:: Work instructions ::
Work through the data and say how many lines contain "Prop". The number alone is the answer.

:: Supplied entries ::
□ □ □ □ □ □ □

import Literature.AnabelianGeometry.EtaleTheta.Discharge.Sec3TemperedFrobenioidDataAutPhiTrivialOfRigidOverBase
import HarnessLib

/-!
# [EtTh] Def. 3.6 tempered Frobenioids: at a SLIM base the [IUTchI] Cor. 5.3 (iv) injectivity conclusion `RigidOverBase` forces
# EVERY automorphism of the data `(Φ, B, Div_B)` over `id_D` to be TRIVIAL — the unit half `b = id`; hence `RigidOverBase ⟹
# DivisorDataRigid` and, modulo the [FrdI] six + `SelfEquivInducesDataAut`, the IFF (proof-only)

S. Mochizuki, *The geometry of Frobenioids I*, Kyushu J. Math. **62** (2008): §0 p. 14 («slim»), Thm. 5.2 (i) p. 100 (a morphism of
the model category IS `(deg_Fr, Base, Div, u)`; `u_{ψ∘φ} = Base(φ)^* u_ψ · u_φ^{deg_Fr ψ}`), Cor. 5.4 p. 104 (functoriality in the data)
[cite: MochizukiFrdI2008, Thm. 5.2 (i) p.100] [cite: MochizukiFrdI2008, Cor. 5.4 p.104] [cite: MochizukiFrdI2008, §0 p.14];
S. Mochizuki, *The étale theta function …*, Def. 3.6 p. 77 [cite: MochizukiEtTh2009, Def 3.6 p.77].  Consumer locus: [IUTchI]
Cor. 5.3 (iv) p. 144 («`Aut(ℱ̲_v̲) → Aut(𝒟_v̲)` is bijective»; p. 145 l. 1–2 «it suffices to verify that `α` induces the identity on the
rational function and divisor monoids») ([IUTchI] Cor 5.3 (iv) p.144) [claim: Mochizuki2012, status: disputed] (nothing of the series
asserted; no side taken on [IUTchIII] Cor. 3.12).

PROOF-ONLY (cell abc-iut; row «C53IV-DDR-INNER (⇒)» FILE 1, KEY DDRINNER re-keyed abc-iut-L5-t1 → abc-iut-L5-t11 by abc-iut-L5-lead
RULINGS #203 (2) / #208, basename per RULINGS #209 (2); L2 directory on abc-iut-L2-lead R1530 guest rails (R1578: no objection), L5
custody; 0 def · 0 instance · 0 notation · no Prop fact).
CONTEXT.  ★ `TemperedFrobenioid.dataAut_a_eq_self_of_rigidOverBase` (abc-iut-L5-t1, (β)) is the DIVISOR half: at a slim base with `Φ`
divisorial, `RigidOverBase C.baseFunctorOfCategory` forces `τ.a = id` for every data automorphism `τ = (a, b)`.  The row's planning memo
(abc-iut-L5-t1 g13, 'HOME/staging/L5/L5-t1/g13/DDR-NECESSARY-AND-SUFFICIENT-NEXT.md' sha16 8961f501be85682a, the plan's author) expected
the UNIT half only up to a «coboundary» `b_A(u) · c_Y = c_X · u` (`c_X := u_{ι_X}` for `ι : Ψ_τ ≅ 𝟭`).  THIS FILE shows the
coboundary is TRIVIAL — `c` is constant on every fibre of `Base` — so ONE naturality square gives `b = id` outright:
* §1 **`ModelFrobenioid.DataHomOver.beta_apply_eq_self_of_rigidOverBase`** — ANY model data over a SLIM `D` (no divisoriality), any
  morphism `h = (η, β)` of the data over `𝟭_D` with bijective components: `RigidOverBase (baseFunctor Φ B Div_B) ⟹ β_A(u) = u`.  PROOF:
  `ι : Ψ_h ≅ 𝟭` ([FrdI] Cor. 5.4 = `DataHomOver.functor_isEquivalence`), `ι_X = (1, g_X, ·, c_X)` with `c_X` INVERTIBLE; (a) `g_{(A,0)}
  = id` — natural along the lifts `(1, f, 0, 1)`, trivial by slimness ((β)'s step re-run); (b) unit entry of the square at `(1, id, Z, 1) :
  (A, q) → (A, q+[Z])`: `c_{q+[Z]} · β(1) = c_q`, and every class is `[Z₁] − [Z₂]`, so `c` is constant on the fibre; (c) unit entry of the
  square at `(1, id_A, 0, u) : (A, 0) → (A, −Div_B u)`: `c · β_A(u) = g_{(A,0)}^* u · c = u · c`.
* §2 **`TemperedFrobenioid.dataAut_b_eq_self_of_rigidOverBase`** / `…_eq_refl_…` (NO [FrdI] hypothesis used for this half);
  **`divisorDataRigid_of_rigidOverBase`** (with (β), under the Thm 5.2 `Hypotheses`: only «`Φ` divisorial» used) — the DISPLAYED [EtTh]
  binder of the (iv) telescope is NECESSARY; **`rigidOverBase_iff_divisorDataRigid`** — with abc-iut-L2-t12's ★ `rigidOverBase_of_divisorDataRigid`.
NV / consistency (docstring only): (i) at `temperedFrobenioidSmall` the cusp swap (★ `not_divisorDataRigid_temperedFrobenioidSmall`,
`a ≠ id`) violates `DivisorDataRigid` ⇒ IF that base were slim `RigidOverBase` fails — ★ p544475, untouched; (ii) the unit twists `Ψ_w`,
`u_φ ↦ u_φ · w^{deg_Fr φ − 1}`, of ★ `ModelFrobenioid.exists_unitTwist_selfEquivalence` (L5-R22, ★ `Cor53ivTelescopeBinderVacuity`) ARE
`≅ 𝟭` but are NOT `Ψ_τ` for a data automorphism with `b ≠ id` (their unit action depends on `deg_Fr` and is the identity on linear
arrows) — consistent with `b = id`; the memo's premise «`RigidOverBase` does not force `τ.b = id`» conflated the two and is corrected here.
HONEST LABELS: OUR theorems about OUR model carriers, the NECESSARY direction at SLIM bases (no claim that any carrier of record is slim);
refutable-as-typed at a design carrier ≠ refuted in print (print's cusps are LABELLED, [EtTh] Prop. 1.3); no token moved; typed ≠
inhabited ≠ proved; nothing here asserts abc proved or refuted.
-/

noncomputable section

□ □ □ □ □ □ □

:: Solution for this exercise ::
2